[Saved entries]
import Literature.AnabelianGeometry.EtaleTheta.Discharge.Sec2Cor218ivTrivialBase
import HarnessLib

/-!
# [EtTh] Cor. 2.18 (iv) for `ThetaEnvData` with `G_K = 1` — SHARP forms: lifts with a homomorphism part,
# and the coefficient-rigidity criterion for the fibre clause (proof-only)

S. Mochizuki, *The Étale Theta Function …* [EtTh], Publ. RIMS **45** (2009), §2, Cor. 2.18 (iv), PRIMS text
pp. 61–63 (locators `p.N` = PDF pages; bib key `MochizukiEtTh2009`).

PROOF-ONLY sequel (no `def`, no instance, no new named fact) of `Sec2Cor218ivTrivialBase.lean` (same seat).
With `G_K = 1` the envelope is `μ_N × Π^tp_Y`, and EVERY bi-continuous automorphism of it lying over an
automorphism `γ` of `Π^tp_Y` has the shape `(u, y) ↦ (ψ u · f(y), γ y)` with `ψ ∈ Aut(μ_N)` and
`f ∈ Hom(Π^tp_Y, μ_N)`.  Accordingly:

* `exists_iso_over_of_coeff_hom` — LIFTING with a homomorphism part: if `D_Y = 1`, `γ` preserves
  `Π^tp_Y`, `Π^tp_Ÿ`, and `ψ (η y) = f(y) · η(γ y)` on `Π^tp_Ÿ` for a continuous `f`, then
  `(u, y) ↦ (ψ u · f(y), γ y)` is a model automorphism of `M(η)` over `γ|_{Π^tp_Y}` (the case `f = 1` is
  `exists_iso_over_of_coeff`);
* `cor218_iv_fibre_of_coeff_rigid` — the SHARP rigidity criterion: if the only `ψ ∈ Aut(μ_N)` for which
  `(ψ ∘ η) · η⁻¹` extends from `Π^tp_Ÿ` to a homomorphism on `Π^tp_Y` is `ψ = id`, then every model
  automorphism over `id_{Π^tp_Y}` is the twist by a homomorphism killing `Π^tp_Ÿ`, i.e. `Cor218_iv_fibre`
  holds with `c = 1` (the case `Hom(Π^tp_Y, μ_N) = 1`, `η` onto, is `cor218_iv_fibre_of_rigid`).

These are the forms needed by toys whose `Π^tp_Y` has nontrivial `Hom(Π^tp_Y, μ_N)` (e.g. a discrete
Heisenberg skeleton of `(Π^tp_X)^Θ`).  HONEST FRAMING: statements about the cell's own typing over an
abstract interface; nothing here bears on [EtTh] (refereed) or on [IUTchIII] Cor. 3.12; no side taken;
typed ≠ proved.  Cell `abc-iut`, seat abc-iut-f-151 (tranche 151).
-/

namespace Literature.AnabelianGeometry.EtaleTheta

universe u

namespace ThetaEnvData

variable {N : ℕ+} (T : ThetaEnvData.{u} N)

section SubsingletonG

variable [Subsingleton T.G]

/-- **Lifting criterion with a homomorphism part** (`G_K = 1`, `D_Y = 1`): an automorphism `γ` of
`Π^tp_X` preserving `Π^tp_Y`, `Π^tp_Ÿ`, a coefficient automorphism `ψ` and a CONTINUOUS homomorphism
`f : Π^tp_Y → μ_N` with `ψ (η y) = f(y) · η (γ y)` on `Π^tp_Ÿ` give the model automorphism
`(u, y) ↦ (ψ u · f(y), γ y)` of `M(η)` over `γ|_{Π^tp_Y}`. [cite: MochizukiEtTh2009, Cor 2.18(iv) p.61] -/
theorem exists_iso_over_of_coeff_hom (hD : T.DY = ⊥) {η : T.PiYdd → T.mu} (hη : η ∈ T.thetaCocycles)
    (γ : T.PiX ≃ₜ* T.PiX) (hY : ∀ g : T.PiX, g ∈ T.PiY → γ g ∈ T.PiY)
    (hY' : ∀ g : T.PiX, g ∈ T.PiY → γ.symm g ∈ T.PiY)
    (hdd : ∀ g : T.PiX, g ∈ T.PiYdd → γ g ∈ T.PiYdd)
    (hdd' : ∀ g : T.PiX, g ∈ T.PiYdd → γ.symm g ∈ T.PiYdd)
    (ψ : T.mu ≃* T.mu) (f : T.PiY →* T.mu) (hf : Continuous f)
    (hψ : ∀ y : T.PiYdd, ψ (η y) = f (T.inclYdd y) * η ⟨γ y, hdd y y.2⟩) :
    ∃ α : (T.modelMono hη).Iso (T.modelMono hη),
      ∀ x : T.env, ((CycEnvelope.proj T.augY T.chi (α.e x) : T.PiY) : T.PiX) =
        γ ((CycEnvelope.proj T.augY T.chi x : T.PiY) : T.PiX) := by
  -- the restriction of `γ`, `γ⁻¹` to `Π^tp_Y`
  let gY : T.PiY → T.PiY := fun y => ⟨γ (y : T.PiX), hY _ y.2⟩
  let gY' : T.PiY → T.PiY := fun y => ⟨γ.symm (y : T.PiX), hY' _ y.2⟩
  have hgg' : ∀ y, gY (gY' y) = y := fun y => Subtype.ext (γ.apply_symm_apply (y : T.PiX))
  have hg'g : ∀ y, gY' (gY y) = y := fun y => Subtype.ext (γ.symm_apply_apply (y : T.PiX))
  have hgmul : ∀ y y' : T.PiY, gY (y * y') = gY y * gY y' := fun y y' =>
    Subtype.ext (by change γ ((y : T.PiX) * y') = γ y * γ y'; rw [map_mul])
  -- the automorphism `A₀ : (a, y) ↦ (ψ a · f y, γ y)`
  let A₀ : MulAut T.env :=
    { toFun := fun x => ⟨ψ x.left * f x.right, gY x.right⟩
      invFun := fun x => ⟨ψ.symm (x.left * (f (gY' x.right))⁻¹), gY' x.right⟩
      left_inv := fun x => by
        refine SemidirectProduct.ext ?_ ?_
        · change ψ.symm (ψ x.left * f x.right * (f (gY' (gY x.right)))⁻¹) = x.left
          rw [hg'g, mul_inv_cancel_right, MulEquiv.symm_apply_apply]
        · exact hg'g x.right
      right_inv := fun x => by
        refine SemidirectProduct.ext ?_ ?_
        · change ψ (ψ.symm (x.left * (f (gY' x.right))⁻¹)) * f (gY' x.right) = x.left
          rw [MulEquiv.apply_symm_apply, inv_mul_cancel_right]
        · exact hgg' x.right
      map_mul' := fun x y => by
        refine SemidirectProduct.ext ?_ ?_
        · change ψ (x * y).left * f (x * y).right = _
          rw [mul_left_eq, mul_left_eq, map_mul, SemidirectProduct.mul_right, map_mul]
          exact mul_mul_mul_comm _ _ _ _
        · change gY (x * y).right = gY x.right * gY y.right
          rw [SemidirectProduct.mul_right, hgmul] }
  -- continuity of `A₀`
  have hlc : Continuous fun x : T.env => x.left :=
    (continuous_fst.comp continuous_induced_dom :
      Continuous (Prod.fst ∘ fun x : T.env => (x.left, x.right)))
  have hrc₀ : Continuous fun x : T.env => x.right :=
    (continuous_snd.comp continuous_induced_dom :
      Continuous (Prod.snd ∘ fun x : T.env => (x.left, x.right)))
  have hrc : Continuous fun x : T.env => ((x.right : T.PiY) : T.PiX) :=
    continuous_subtype_val.comp hrc₀
  have hgYc : Continuous gY := (γ.continuous.comp continuous_subtype_val).subtype_mk _
  have hgY'c : Continuous gY' := (γ.symm.continuous.comp continuous_subtype_val).subtype_mk _
  have hA₀c : A₀ ∈ contMulAut T.env := by
    refine ⟨?_, ?_⟩
    · refine continuous_induced_rng.2 ?_
      change Continuous fun x : T.env => ((ψ x.left * f x.right, gY x.right) : T.mu × T.PiY)
      exact (((continuous_of_discreteTopology (f := fun a : T.mu => ψ a)).comp hlc).mul
        (hf.comp hrc₀)).prodMk (hgYc.comp hrc₀)
    · refine continuous_induced_rng.2 ?_
      change Continuous fun x : T.env =>
        ((ψ.symm (x.left * (f (gY' x.right))⁻¹), gY' x.right) : T.mu × T.PiY)
      exact ((continuous_of_discreteTopology (f := fun a : T.mu => ψ.symm a)).comp
        (hlc.mul ((hf.comp (hgY'c.comp hrc₀)).inv))).prodMk (hgY'c.comp hrc₀)
  set cA : contMulAut T.env := ⟨A₀, hA₀c⟩ with hcA
  -- `A₀` carries `s^Θ(y)` to `s^Θ(γ y)`
  have hAs : ∀ y : T.PiYdd, A₀ (T.sTheta hη y) = T.sTheta hη ⟨γ y, hdd y y.2⟩ := by
    intro y
    refine SemidirectProduct.ext ?_ (Subtype.ext rfl)
    change ψ (η y)⁻¹ * f (T.inclYdd y) = (η ⟨γ y, hdd y y.2⟩)⁻¹
    rw [map_inv, hψ, mul_inv_rev, inv_mul_cancel_right]
  have hs : (T.sTheta hη).range.map (cA : MulAut T.env).toMonoidHom = (T.sTheta hη).range := by
    ext x
    constructor
    · rintro ⟨_, ⟨y, rfl⟩, rfl⟩
      exact ⟨⟨γ y, hdd y y.2⟩, (hAs y).symm⟩
    · rintro ⟨y, rfl⟩
      refine ⟨_, ⟨⟨γ.symm y, hdd' y y.2⟩, rfl⟩, ?_⟩
      change A₀ _ = _
      rw [hAs]
      exact congrArg _ (Subtype.ext (γ.apply_symm_apply (y : T.PiX)))
  have hDmap : T.DY.map (MulAut.conj (TopOut.mk _ cA)).toMonoidHom = T.DY := by
    rw [hD, Subgroup.map_bot]
  have hμ : ∀ a, (cA : MulAut T.env) (CycEnvelope.inMu T.augY T.chi a) =
      CycEnvelope.inMu T.augY T.chi (ψ a) := fun a => by
    refine SemidirectProduct.ext ?_ ?_
    · change ψ (CycEnvelope.inMu T.augY T.chi a).left * f (CycEnvelope.inMu T.augY T.chi a).right = _
      rw [SemidirectProduct.left_inl, SemidirectProduct.right_inl, map_one, mul_one]
      rfl
    · change gY (CycEnvelope.inMu T.augY T.chi a).right = (CycEnvelope.inMu T.augY T.chi (ψ a)).right
      apply Subtype.ext
      change γ (((CycEnvelope.inMu T.augY T.chi a).right : T.PiY) : T.PiX) =
        (((CycEnvelope.inMu T.augY T.chi (ψ a)).right : T.PiY) : T.PiX)
      simp
  obtain ⟨α, hα⟩ := T.exists_modelIso_of_aut' hη hη cA hDmap
    (fun a => ⟨ψ a, hμ a⟩) (fun b => ⟨ψ.symm b, by rw [hμ, MulEquiv.apply_symm_apply]⟩) hs
  exact ⟨α, fun x => by rw [hα]; rfl⟩

omit [Subsingleton T.G] in
/-- An automorphism `A` of the envelope over `id_{Π^tp_Y}` maps the cyclotome into itself:
`A(a) = ((A a)_μ, 1)`. [cite: MochizukiEtTh2009, Cor 2.18(iv) p.63] -/
theorem apply_inMu_eq_of_over_id (A : MulAut T.env) (hA : ∀ x, (A x).right = x.right) (a : T.mu) :
    A (CycEnvelope.inMu T.augY T.chi a) =
      CycEnvelope.inMu T.augY T.chi (A (CycEnvelope.inMu T.augY T.chi a)).left := by
  ext
  · simp
  · rw [hA]; simp

/-- **Cor. 2.18 (iv), fibres — the SHARP rigidity criterion for `G_K = 1` data.**  An automorphism of
the model `M(η)` over `id_{Π^tp_Y}` is `(u, y) ↦ (ψ u · f(y), y)` with `ψ ∈ Aut(μ_N)`, `f ∈ Hom(Π^tp_Y, μ_N)`
and `f|_{Π^tp_Ÿ} = (ψ ∘ η) · η⁻¹` (it fixes `s^Θ` pointwise); so IF the only coefficient automorphism `ψ`
for which `(ψ ∘ η) · η⁻¹` extends to a homomorphism on `Π^tp_Y` is the identity (`hrig`), then every
such automorphism is the twist by an `f` killing `Π^tp_Ÿ` — the fibre clause, with `c = 1` (the
converse clause is `exists_iso_eq_twist`). [cite: MochizukiEtTh2009, Cor 2.18(iv) p.63] -/
theorem cor218_iv_fibre_of_coeff_rigid
    (hrig : ∀ (η : T.PiYdd → T.mu), η ∈ T.thetaCocycles → ∀ (ψ : T.mu ≃* T.mu) (f : T.PiY →* T.mu),
      (∀ y : T.PiYdd, f (T.inclYdd y) = ψ (η y) * (η y)⁻¹) → ψ = MulEquiv.refl T.mu) :
    Literature.AnabelianGeometry.EtaleTheta.ThetaEnvData.Cor218_iv_fibre T := by
  classical
  intro η hη
  refine ⟨fun α hα => ?_, fun φ hφ => T.exists_iso_eq_twist hη φ hφ⟩
  let A : MulAut T.env := α.e.toMulEquiv
  have hAe : ∀ x, α.e x = A x := fun x => rfl
  have hAright : ∀ x, (A x).right = x.right := hα
  -- the homomorphism part `f : y ↦ (A s^alg(y))_μ`
  let sY : T.PiY →* T.env := CycEnvelope.algSection T.augY T.chi
  let f : T.PiY →* T.mu := MonoidHom.mk' (fun y => (A (sY y)).left) (fun y y' => by
    change (A (sY (y * y'))).left = (A (sY y)).left * (A (sY y')).left
    rw [map_mul, map_mul, mul_left_eq])
  have hAsY : ∀ y, A (sY y) = ⟨f y, y⟩ := fun y =>
    SemidirectProduct.ext rfl (by rw [hAright]; rfl)
  -- the coefficient part `ψ : a ↦ (A a)_μ`, an automorphism of the (finite) cyclotome
  let ψh : T.mu →* T.mu := MonoidHom.mk' (fun a => (A (CycEnvelope.inMu T.augY T.chi a)).left)
    (fun a b => by rw [map_mul, map_mul, mul_left_eq])
  have hAμ : ∀ a, A (CycEnvelope.inMu T.augY T.chi a) = CycEnvelope.inMu T.augY T.chi (ψh a) :=
    fun a => T.apply_inMu_eq_of_over_id A hAright a
  have hψinj : Function.Injective ψh := by
    intro a b hab
    have h1 : A (CycEnvelope.inMu T.augY T.chi a) = A (CycEnvelope.inMu T.augY T.chi b) := by
      rw [hAμ, hAμ]
      exact congrArg _ hab
    exact SemidirectProduct.inl_injective (A.injective h1)
  let ψ : T.mu ≃* T.mu :=
    MulEquiv.ofBijective ψh ⟨hψinj, Finite.injective_iff_surjective.mp hψinj⟩
  -- on `Π^tp_Ÿ`: `f = (ψ ∘ η) · η⁻¹`, since `A` fixes `s^Θ` pointwise
  have hfdd : ∀ y : T.PiYdd, f (T.inclYdd y) = ψ (η y) * (η y)⁻¹ := by
    intro y
    have h1 : sY (T.inclYdd y) = CycEnvelope.inMu T.augY T.chi (η y) * T.sTheta hη y := by
      ext
      · simp [sY, ThetaEnvData.sTheta]
      · simp [sY, ThetaEnvData.sTheta]
    have h2 : A (sY (T.inclYdd y)) =
        CycEnvelope.inMu T.augY T.chi (ψh (η y)) * T.sTheta hη y := by
      rw [h1, map_mul, hAμ, ← hAe (T.sTheta hη y), T.iso_apply_sTheta_of_over_id hη α hα y]
    have h3 := congrArg SemidirectProduct.left h2
    rw [hAsY, mul_left_eq, SemidirectProduct.left_inl] at h3
    exact h3
  have hψ1 : ψ = MulEquiv.refl T.mu := hrig η hη ψ f hfdd
  have hψid : ∀ a, ψh a = a := fun a => by
    change ψ a = a
    rw [hψ1]
    rfl
  -- conclusion: `α = twist by f`, `c = 1`
  have hfkill : ∀ y : T.PiYdd, f (T.inclYdd y) = 1 := fun y => by
    rw [hfdd y]
    change ψh (η y) * (η y)⁻¹ = 1
    rw [hψid, mul_inv_cancel]
  refine ⟨f, hfkill, 1, fun x => ?_⟩
  rw [hAe, map_one, map_one, MulAut.one_apply]
  calc A x = A (CycEnvelope.inMu T.augY T.chi x.left * sY x.right) := by
        rw [CycEnvelope.inMu_mul_algSection]
    _ = CycEnvelope.inMu T.augY T.chi x.left * ⟨f x.right, x.right⟩ := by
        rw [map_mul, hAμ, hψid, hAsY]
    _ = CycEnvelope.inMu T.augY T.chi (f (CycEnvelope.proj T.augY T.chi x)) * x := by
        refine SemidirectProduct.ext ?_ ?_
        · rw [mul_left_eq, mul_left_eq, SemidirectProduct.left_inl, SemidirectProduct.left_inl]
          exact mul_comm _ _
        · simp

end SubsingletonG

end ThetaEnvData

end Literature.AnabelianGeometry.EtaleTheta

Directions: All lines in the entries above that include "hgmul" should be found and copied.

Result below:
  have hgmul : ∀ y y' : T.PiY, gY (y * y') = gY y * gY y' := fun y y' =>
          rw [SemidirectProduct.mul_right, hgmul] }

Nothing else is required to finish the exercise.